Judge tosses college tuition suit


Published: Friday, January 4, 2008 at 6:01 a.m.
Last Modified: Friday, January 4, 2008 at 12:00 a.m.

A Leon County judge has dismissed a lawsuit brought by the state Board of Governors to secure its authority to raise university tuition, but the court has left an opening for the board to continue the fight.

In an order issued Thursday, Circuit Court Judge Charles Francis said the board and a team of high-profile plaintiffs hadn't shown they suffered any "special injury" at the hands of the Legislature and as such didn't have "standing" to bring the suit.

The board, which oversees the state's 11 public universities, was joined in the suit by former U.S. Sen.
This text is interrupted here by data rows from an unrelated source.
/-! ## §4 The two-block neighbourhood of a `(j+1)`-bond: the stencil of ✓ `Prop7FibreLevelSup.twoBlockMass_le_of_gauge` -/

/-- ★ **A FLAT GAUGE OVER THE TWO-BLOCK NEIGHBOURHOOD OF A `(j+1)`-BOND FROM THE PLAQUETTE BOUND.**  `j + 1 < m + K`; `U₀` with `dist1 (U₀(∂p)) ≤ δ` for every
plaquette of `T^{(0)}`; `c` a bond of `T^{(j+1)}`.  THEN there are `σ` and a stencil `N` containing the two `j`-blocks of EVERY `j`-bond `b` with
`blockOf b₋ ∈ {c₋, c₊}` such that `U₀^σ` is `(d − 1)·3L^{j+1}·δ`-flat on the finest bonds with both ends in `N` (`σ` = the axial gauge of the box of labels
`[c₋·L^{j+1}, c₋·L^{j+1} + 3L^{j+1} − 1]`) — the `(σ, N, hN, hU₀)` input of ✓ `Prop7FibreLevelSup.twoBlockMass_le_of_gauge` DISCHARGED. [folklore] -/
theorem exists_flatGauge_nbhd {j : ℕ} (hj : j + 1 < P.m + P.K) (U₀ : GaugeField P 0 G) {δ : ℝ} (hδ : 0 ≤ δ)
    (hU : ∀ p : Plaq P 0, dist1 (GaugeField.plaqHol U₀ p) ≤ δ) (c : PBond P (j + 1)) :
    ∃ (σ : GaugeTransf P 0 G) (N : Set (Site P 0)),
      (∀ b : PBond P j, (blockOf b.src = c.src ∨ blockOf b.src = c.tgt) →
        ∀ x : Site P 0, (iterBlockOf j x = b.src ∨ iterBlockOf j x = b.tgt) → x ∈ N) ∧
      ∀ e' : PBond P 0, e'.src ∈ N → e'.tgt ∈ N → dist1 (GaugeField.gaugeAct σ U₀ e') ≤ ((P.d - 1 : ℕ) : ℝ) * (3 * (P.L : ℝ) ^ (j + 1)) * δ := by
  have hLj : 1 ≤ P.L ^ (j + 1) := Nat.one_le_pow _ _ P.L_pos
  obtain ⟨n', hn'⟩ : ∃ n' : ℕ, n' + 1 = 3 * P.L ^ (j + 1) := ⟨3 * P.L ^ (j + 1) - 1, by omega⟩
  have hnN : n' + 1 < P.sitesPerDir 0 := hn' ▸ three_mul_pow_lt_sitesPerDir_zero hj
  have hn'R : ((n' : ℕ) : ℝ) ≤ 3 * (P.L : ℝ) ^ (j + 1) := by exact_mod_cast (show n' ≤ 3 * P.L ^ (j + 1) by omega)
  have hn'Z : ((n' : ℕ) : ℤ) + 1 = 3 * (P.L : ℤ) ^ (j + 1) := by exact_mod_cast hn'
  let lo : Fin P.d → ℤ := fun μ => (((c.src μ).val : ℕ) : ℤ) * (P.L : ℤ) ^ (j + 1)
  let hi : Fin P.d → ℤ := fun μ => lo μ + n'
  refine ⟨axialGauge U₀ lo hi, castSite '' Set.Icc lo hi, fun b hb x hx => ?_, fun e' hs ht => ?_⟩
  · -- `blockOf b₋ = c₋ + t₁`, `t₁ ≤ 1`; `B(iterBlockOf j x) ∈ {blockOf b₋, blockOf b₋ + e_{dir b}}`; so `iterBlockOf (j+1) x = c₋ + t`, `t ≤ 2`
    obtain ⟨t₁, ht₁, hy⟩ := exists_multishift_of_eq_or_eq_shift c.src c.src (blockOf b.src) c.dir (fun _ => 0) (fun μ => by simp) hb
    have hs : iterBlockOf (j + 1) x = blockOf b.src ∨ iterBlockOf (j + 1) x = (blockOf b.src).shift b.dir := by
      rw [iterBlockOf_succ]
      rcases hx with h | h
      · exact Or.inl (by rw [h])
      · rw [h, PBond.tgt, B10StarCount.blockOf_shift (by omega) b.src b.dir]
        split_ifs
        · exact Or.inr rfl
        · exact Or.inl rfl
    obtain ⟨t, ht2, ht⟩ := exists_multishift_of_eq_or_eq_shift c.src (blockOf b.src) (iterBlockOf (j + 1) x) b.dir t₁ hy hs
    refine mem_image_box_of_iterBlockOf (by omega) c.src t x ht (fun μ => ?_) (fun μ => ?_)
    · have h0 : (0 : ℤ) ≤ ((t μ : ℕ) : ℤ) * (P.L : ℤ) ^ (j + 1) := by positivity
      show (((c.src μ).val : ℕ) : ℤ) * (P.L : ℤ) ^ (j + 1) ≤ _
      push_cast; linarith
    · have h1 : ((t μ : ℕ) : ℤ) ≤ 2 := by have := ht2 μ; have := ht₁ μ; exact_mod_cast (by omega : t μ ≤ 2)
      have h2 : ((t μ : ℕ) : ℤ) * (P.L : ℤ) ^ (j + 1) ≤ 2 * (P.L : ℤ) ^ (j + 1) := mul_le_mul_of_nonneg_right h1 (by positivity)
      show _ ≤ (((c.src μ).val : ℕ) : ℤ) * (P.L : ℤ) ^ (j + 1) + n' + 1
      push_cast; nlinarith
  · refine (dist1_gaugeAct_axialGauge_le_of_mem_image U₀ hU hδ (fun κ => le_rfl) hnN e' hs ht).trans ?_
    have hd : (0 : ℝ) ≤ ((P.d - 1 : ℕ) : ℝ) := Nat.cast_nonneg _
    calc ((P.d - 1 : ℕ) : ℝ) * n' * δ = ((P.d - 1 : ℕ) : ℝ) * (n' * δ) := by ring
      _ ≤ ((P.d - 1 : ℕ) : ℝ) * ((3 * (P.L : ℝ) ^ (j + 1)) * δ) := mul_le_mul_of_nonneg_left (mul_le_mul_of_nonneg_right hn'R hδ) hd
      _ = ((P.d - 1 : ℕ) : ℝ) * (3 * (P.L : ℝ) ^ (j + 1)) * δ := by ring

end AnyGroup


/-! ## §5 `SU(n)`: the two theorems of ✓ `Prop7FibreLevelSup` with the local-gauge input DISCHARGED from the plaquette bound -/

section SU

open Finset BlockAveraging ExpMeanLog
open BlockAveragingEMLLinearisedBackground (pertVar)
open Summit.QuantumFields.YangMills.Theorems.Prop7FibreLevelSup (norm_pertVar_iter_le_of_gauge twoBlockMass_le_of_gauge)

variable {n : Type*} [Fintype n] [DecidableEq n] [Nonempty n]

/-- ★★ **THE LEVEL-`j` RATIO IS SMALL WHEREVER THE PAIR IS CLOSE — FROM THE PLAQUETTE BOUND ALONE.**  `j < m + K`; `U₀` with `dist1 (U₀(∂p)) ≤ δ` for every
plaquette of `T^{(0)}` (the route's (14)-type bound, `δ = ε·ℓ⁻²`) and `‖W_e − U₀,e‖ ≤ ρ` on every finest bond; the four smallness rows of ✓ `norm_pertVar_iter_le_of_gauge`
at `η := (d − 1)·2L^j·δ`.  THEN `‖pertVar Ū₀^{(j)} W̄^{(j)} (b)‖ ≤ 2·((d+1)L^j·ρ)` — ✓ `Prop7FibreLevelSup.norm_pertVar_iter_le_of_gauge` with `(σ, N, hN, hU₀)`
supplied by `exists_flatGauge_twoBlocks`. [cite: Balaban1985Averaging, (11)–(13) p.19, Prop. 4 (134)–(135) p.38; Balaban1987RG1, (1.11)–(1.12) p.262] -/
theorem norm_pertVar_iter_le_of_plaqBound {j : ℕ} (hj : j < P.m + P.K) (b : PBond P j)
    (W U₀ : GaugeField P 0 (Matrix.specialUnitaryGroup n ℂ)) {ρ δ : ℝ} (hρ0 : 0 ≤ ρ) (hδ0 : 0 ≤ δ)
    (hU : ∀ p : Plaq P 0, dist1 (GaugeField.plaqHol U₀ p) ≤ δ)
    (hρ : ∀ e : PBond P 0, ‖((W e : Matrix.specialUnitaryGroup n ℂ) : Matrix n n ℂ) - ((U₀ e : Matrix.specialUnitaryGroup n ℂ) : Matrix n n ℂ)‖ ≤ ρ)
    (hmδ : (((P.d : ℝ) + 1) * ((18 : ℝ) ^ P.d * (2 + ((P.d : ℝ) + 1) * (18 : ℝ) ^ P.d)) * (324 * (((P.d + 2) * P.L : ℕ) : ℝ) ^ 2) /
        ((P.L : ℝ) * ((P.L : ℝ) - 1))) * (((P.d : ℝ) + 1) * (P.L : ℝ) ^ j * (((P.d - 1 : ℕ) : ℝ) * (2 * (P.L : ℝ) ^ j) * δ)) ≤ 1)
    (h200 : 200 * (((P.d + 2) * P.L : ℕ) : ℝ) * ((((P.d : ℝ) + 1) * (P.L : ℝ) ^ j * ρ) + (((P.d : ℝ) + 1) * (P.L : ℝ) ^ j * (((P.d - 1 : ℕ) : ℝ) * (2 * (P.L : ℝ) ^ j) * δ))) ≤ 1)
    (hm : (((P.d : ℝ) + 1) * ((18 : ℝ) ^ P.d * (2 + ((P.d : ℝ) + 1) * (18 : ℝ) ^ P.d)) * (5200 * (((P.d + 2) * P.L : ℕ) : ℝ) ^ 2) /
        ((P.L : ℝ) * ((P.L : ℝ) - 1))) * ((((P.d : ℝ) + 1) * (P.L : ℝ) ^ j * ρ) + (((P.d : ℝ) + 1) * (P.L : ℝ) ^ j * (((P.d - 1 : ℕ) : ℝ) * (2 * (P.L : ℝ) ^ j) * δ))) ≤ 1)
    (hNδ : 4 * (((P.d + 2) * P.L : ℕ) : ℝ) * ((((P.d : ℝ) + 1) * (P.L : ℝ) ^ j * ρ) + (((P.d : ℝ) + 1) * (P.L : ℝ) ^ j * (((P.d - 1 : ℕ) : ℝ) * (2 * (P.L : ℝ) ^ j) * δ))) < deltaSU n) :
    ‖pertVar (Averaging.iter (fun i => blockAvg (P := P) (j := i) (expMeanLogSU (n := n))) j U₀) (Averaging.iter (fun i => blockAvg (P := P) (j := i) (expMeanLogSU (n := n))) j W) b‖
      ≤ 2 * (((P.d : ℝ) + 1) * (P.L : ℝ) ^ j * ρ) := by
  obtain ⟨σ, N, hN, hflat⟩ := exists_flatGauge_twoBlocks hj U₀ hδ0 hU b
  exact norm_pertVar_iter_le_of_gauge hj.le σ N b hN W U₀ hρ0 (by positivity) (fun e h1 h2 => hflat e h1 h2) (fun e _ _ => hρ e) hmδ h200 hm hNδ

/-- ★★ **THE TWO-BLOCK MASS `μ_j` OF FILE C FROM THE PLAQUETTE BOUND ALONE.**  `j + 1 < m + K`; `c` a `(j+1)`-bond; hypotheses as above with the rows at
`η := (d − 1)·3L^{j+1}·δ`.  THEN `(d+2)L·Σ_{b∈N(c)}‖pertVar Ū₀^{(j)} W̄^{(j)} (b)‖ ≤ (d+2)L·(2dL^d)·(2(d+1)L^jρ)` — ✓ `Prop7FibreLevelSup.twoBlockMass_le_of_gauge` with
`(σ, N, hN, hU₀)` supplied by `exists_flatGauge_nbhd`: the `μ_j` binder of ✓ `…CurvedLandauCoreFibreT3`∕`…CoreFinalT3` reads the (14) bound and the competitor's sup only.
[cite: Balaban1985Averaging, Prop. 4 (134)–(135) p.38; Balaban1987RG1, (0.3)–(0.4) pp.252–253, (1.11)–(1.12) p.262] -/
theorem twoBlockMass_le_of_plaqBound {j : ℕ} (hj : j + 1 < P.m + P.K) (c : PBond P (j + 1))
    (W U₀ : GaugeField P 0 (Matrix.specialUnitaryGroup n ℂ)) {ρ δ : ℝ} (hρ0 : 0 ≤ ρ) (hδ0 : 0 ≤ δ)
    (hU : ∀ p : Plaq P 0, dist1 (GaugeField.plaqHol U₀ p) ≤ δ)
    (hρ : ∀ e : PBond P 0, ‖((W e : Matrix.specialUnitaryGroup n ℂ) : Matrix n n ℂ) - ((U₀ e : Matrix.specialUnitaryGroup n ℂ) : Matrix n n ℂ)‖ ≤ ρ)
    (hmδ : (((P.d : ℝ) + 1) * ((18 : ℝ) ^ P.d * (2 + ((P.d : ℝ) + 1) * (18 : ℝ) ^ P.d)) * (324 * (((P.d + 2) * P.L : ℕ) : ℝ) ^ 2) /
        ((P.L : ℝ) * ((P.L : ℝ) - 1))) * (((P.d : ℝ) + 1) * (P.L : ℝ) ^ j * (((P.d - 1 : ℕ) : ℝ) * (3 * (P.L : ℝ) ^ (j + 1)) * δ)) ≤ 1)
    (h200 : 200 * (((P.d + 2) * P.L : ℕ) : ℝ) * ((((P.d : ℝ) + 1) * (P.L : ℝ) ^ j * ρ) + (((P.d : ℝ) + 1) * (P.L : ℝ) ^ j * (((P.d - 1 : ℕ) : ℝ) * (3 * (P.L : ℝ) ^ (j + 1)) * δ))) ≤ 1)
    (hm : (((P.d : ℝ) + 1) * ((18 : ℝ) ^ P.d * (2 + ((P.d : ℝ) + 1) * (18 : ℝ) ^ P.d)) * (5200 * (((P.d + 2) * P.L : ℕ) : ℝ) ^ 2) /
        ((P.L : ℝ) * ((P.L : ℝ) - 1))) * ((((P.d : ℝ) + 1) * (P.L : ℝ) ^ j * ρ) + (((P.d : ℝ) + 1) * (P.L : ℝ) ^ j * (((P.d - 1 : ℕ) : ℝ) * (3 * (P.L : ℝ) ^ (j + 1)) * δ))) ≤ 1)
    (hNδ : 4 * (((P.d + 2) * P.L : ℕ) : ℝ) * ((((P.d : ℝ) + 1) * (P.L : ℝ) ^ j * ρ) + (((P.d : ℝ) + 1) * (P.L : ℝ) ^ j * (((P.d - 1 : ℕ) : ℝ) * (3 * (P.L : ℝ) ^ (j + 1)) * δ))) < deltaSU n) :
    (((P.d + 2) * P.L : ℕ) : ℝ) * ∑ b ∈ (univ.filter (fun b : PBond P j => blockOf b.src = c.src ∨ blockOf b.src = c.tgt)), ‖pertVar (Averaging.iter (fun i => blockAvg (P := P) (j := i) (expMeanLogSU (n := n))) j U₀) (Averaging.iter (fun i => blockAvg (P := P) (j := i) (expMeanLogSU (n := n))) j W) b‖
      ≤ (((P.d + 2) * P.L : ℕ) : ℝ) * ((2 * P.d * (P.L : ℝ) ^ P.d) * (2 * (((P.d : ℝ) + 1) * (P.L : ℝ) ^ j * ρ))) := by
  obtain ⟨σ, N, hN, hflat⟩ := exists_flatGauge_nbhd hj U₀ hδ0 hU c
  exact twoBlockMass_le_of_gauge (by omega) c σ N hN W U₀ hρ0 (by positivity) (fun e h1 h2 => hflat e h1 h2) (fun e _ _ => hρ e) hmδ h200 hm hNδ

end SU

end Summit.QuantumFields.YangMills.Theorems.Prop7FibreLevelSupLocalGauge

end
Bob Graham, former U.S. Rep. Lou Frey and former Florida State University President Sandy D'Alemberte, among others.

Francis gave the board and fellow plaintiffs 30 days to provide new evidence showing they have standing, and the board has every intention of doing so, officials said.

The Board of Governors, created by a constitutional amendment in 2002, has struggled since its inception to exert the authority many say the amendment affords it. But a key sticking point has been the issue of tuition, which lawmakers say they - not the board - have the authority to set.

"I am disappointed in the judge's ruling that the Board of Governors has not demonstrated standing in this case, but I am grateful that his ruling leaves the door open for the board to show that it does have the right to be heard on these issues," Carolyn Roberts, the board's chairwoman, said in a prepared statement. "I am confident that the Board of Governors will satisfy the concerns expressed in the judge's order."

Board officials wouldn't elaborate on how they might establish standing, but there are several areas that are likely to bolster the argument that the board suffers special injury because of the dispute over its authority. Board members, and the universities they represent, argue that university officials can't make strategic plans because there's uncertainty about how much money will flow into university coffers through tuition.

Sen. Ken Pruitt, the Republican Senate president from Port St. Lucie, released a statement Thursday acknowledging the judge's order won't put an end to the dispute.

"Today's ruling is a victory for students and their families," he said. "However, this is just the first skirmish in a long battle."

Stephen Grimes, an attorney representing Graham and others, said he anticipates his clients will continue their efforts.

"It's an important case," he said, "and frankly I think it's something that should be decided."